SBAS uniquely identified 150 hazards exhibiting predominantly continuous, slow subsidence. For these hazards, the minimum detectable deformation gradient of both methods calculated using Eqs. (2)-(5) in Section 3 follow concentrated distributions (Figure 13). Statistical analysis reveals that SBAS achieves a significantly higher average coherence of 0.945, compared to DInSAR’s 0.5. This enhanced SBAS coherence results from effective noise suppression through short baseline interferogram combinations and multi-temporal averaging, facilitating the identification of stable targets over long time series and the successful extraction of cumulative subsidence. Crucially, the measured minimum deformation gradients are 0.017 mm/yr for SBAS versus 0.061 mm for DInSAR. At the respective mean coherence levels of 0.945 for SBAS and 0.5 for DInSAR, the minimum deformation gradients are 0.03 mm/yr for SBAS and 0.115 mm for DInSAR. The smaller absolute values achieved by SBAS indicate its superior ability to detect subtle deformation signals, components often obscured in DInSAR by temporal decoherence and atmospheric phase errors that suppress measurable displacement amplitudes. Consequently, DInSAR's inability to detect these slow-moving hazards is attributed to their minimal short-term deformation accumulation falling below its detection threshold. This quantifies the fundamental advantage of SBAS: its temporal processing improves coherence, leading to a smaller detectable deformation limit and making it indispensable for monitoring subtle, long-term millimeter-scale deformation.

5. Conclusions

This study used the basic deformation products derived from LT-1 data, employing both DInSAR and SBAS techniques to conduct a comprehensive geohazard survey across Henan Province. Landslides, predominantly located in western and southern Henan, constitute the largest proportion of identified hazards. Ground collapse, mainly occurring in the coal-rich central and eastern regions, represents the secondary type. Ground subsidence, mostly found in the grain-growing areas of central and northern Henan, accounts for the tertiary share. Analysis identified a total of 1,620 potential geohazards. Cross-validation showed that 1,470 hazards were detected by both techniques, while SBAS uniquely identified 150 ones. Detailed investigation and field validation in Lingbao City identified 51 landslide hazards with the maximum deformation of -410mm/yr, of which 14 hazards are newly discovered.

Statistical analysis of 150 slow-moving geohazards exclusively detected by SBAS confirms that DInSAR fails to identify these features because their average deformation gradient (0.061 mm) falls below DInSAR's detection threshold.
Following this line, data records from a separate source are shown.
/-- `‖U‖² = 1 + s²Ẽ`. [folklore] -/
private theorem norm_U_sq (s : ℝ) (t : MomSpace) :
    ‖(((1 + s ^ 2 * t 1 : ℝ) : ℂ) + ((s * t 2 : ℝ) : ℂ) * I)‖ ^ 2 = 1 + s ^ 2 * (2 * t 1 + s ^ 2 * t 1 ^ 2 + t 2 ^ 2) := by
  rw [Complex.sq_norm, Complex.normSq_apply]
  simp only [add_re, ofReal_re, mul_re, I_re, mul_zero, ofReal_im, I_im, mul_one, sub_self, add_zero, add_im,
    mul_im, zero_add]
  ring

/-- **The sector cutoff in the chart**: for `0 < s ≤ 1` and `U ≠ 0`, `χ_θ(θ(k⃗)) = u(arg U / s)` — the `2π`-periodised
cutoff of period `2πα^{1/4} = 2π/s` evaluated at `α^{1/4}(θ(k⃗) − θ) = (arg U + 2πn)/s` keeps exactly its central translate.
[cite: DisertoriRivasseau2000, §III.3.1 (III.10)–(III.11) p0009:L57–78] -/
private theorem sectorChiMom_chart {u : ℝ → ℝ} (hu : IsCutoff u) {s : ℝ} (hs : 0 < s) (hs1 : s ≤ 1) (θ : ℝ)
    (t : MomSpace) (hU0 : (((1 + s ^ 2 * t 1 : ℝ) : ℂ) + ((s * t 2 : ℝ) : ℂ) * I) ≠ 0) :
    sectorChiMom u (1 / (s ^ 2) ^ 2) θ
        ![Real.cos θ + s ^ 2 * t 1 * Real.cos θ - s * t 2 * Real.sin θ,
          Real.sin θ + s ^ 2 * t 1 * Real.sin θ + s * t 2 * Real.cos θ] =
      u (arg (((1 + s ^ 2 * t 1 : ℝ) : ℂ) + ((s * t 2 : ℝ) : ℂ) * I) / s) := by
  set U : ℂ := ((1 + s ^ 2 * t 1 : ℝ) : ℂ) + ((s * t 2 : ℝ) : ℂ) * I with hUdef
  have hπ := Real.pi_gt_three
  obtain ⟨n, hn⟩ := polarAngle_chart (s := s) (θ := θ) (t := t) hU0
  have hw : (1 / (s ^ 2) ^ 2 : ℝ) ^ (1 / 4 : ℝ) = s⁻¹ := by
    rw [show (1 / (s ^ 2) ^ 2 : ℝ) = s⁻¹ ^ 4 by rw [one_div, inv_pow, ← pow_mul],
      show (1 / 4 : ℝ) = ((4 : ℕ) : ℝ)⁻¹ by norm_num]
    exact Real.pow_rpow_inv_natCast (inv_pos.2 hs).le (by norm_num)
  have hsinv : 1 ≤ s⁻¹ := (one_le_inv₀ hs).2 hs1
  rw [sectorChiMom, sectorChi, hw, hn, show s⁻¹ * (arg U + 2 * Real.pi * n) = s⁻¹ * arg U + n * (2 * Real.pi * s⁻¹) by ring,
    periodise_add_int_mul, periodise_eq_of_abs_le hu, inv_mul_eq_div]
  · calc (1 : ℝ) < 2 * Real.pi := by linarith
      _ ≤ 2 * Real.pi * s⁻¹ := le_mul_of_one_le_right (by positivity) hsinv
  · rw [abs_mul, abs_of_pos (inv_pos.2 hs), show 2 * Real.pi * s⁻¹ / 2 = s⁻¹ * Real.pi by ring]
    exact mul_le_mul_of_nonneg_left (Complex.abs_arg_le_pi U) (inv_pos.2 hs).le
Therefore, the applicability of SBAS and DInSAR are obvious during our analysis. First of all, DInSAR outperforms SBAS when the coherence is higher than 0.6. Secondly, SBAS outperforms DInSAR when the coherence is between 0.05 and 0.6. Thirdly, when the coherence is lower than 0.05, DInSAR seems better but they all lose their reliability. During the usage of the two kinds of deformation products, we find that actually DInSAR works better than SBAS in the high coherent regions due to its simpler data processing flow. We always choose DInSAR to balance the data processing cost and the geohazards identification success rates. For geohazards detailed investigation, SBAS is more appropriate than DInSAR because we have to identify the potential geohazards as many as possible. These findings establish a practical framework for InSAR method selection and provide critical data supporting sustainable development and disaster mitigation in Henan Province, with significant implications for regional geohazard monitoring.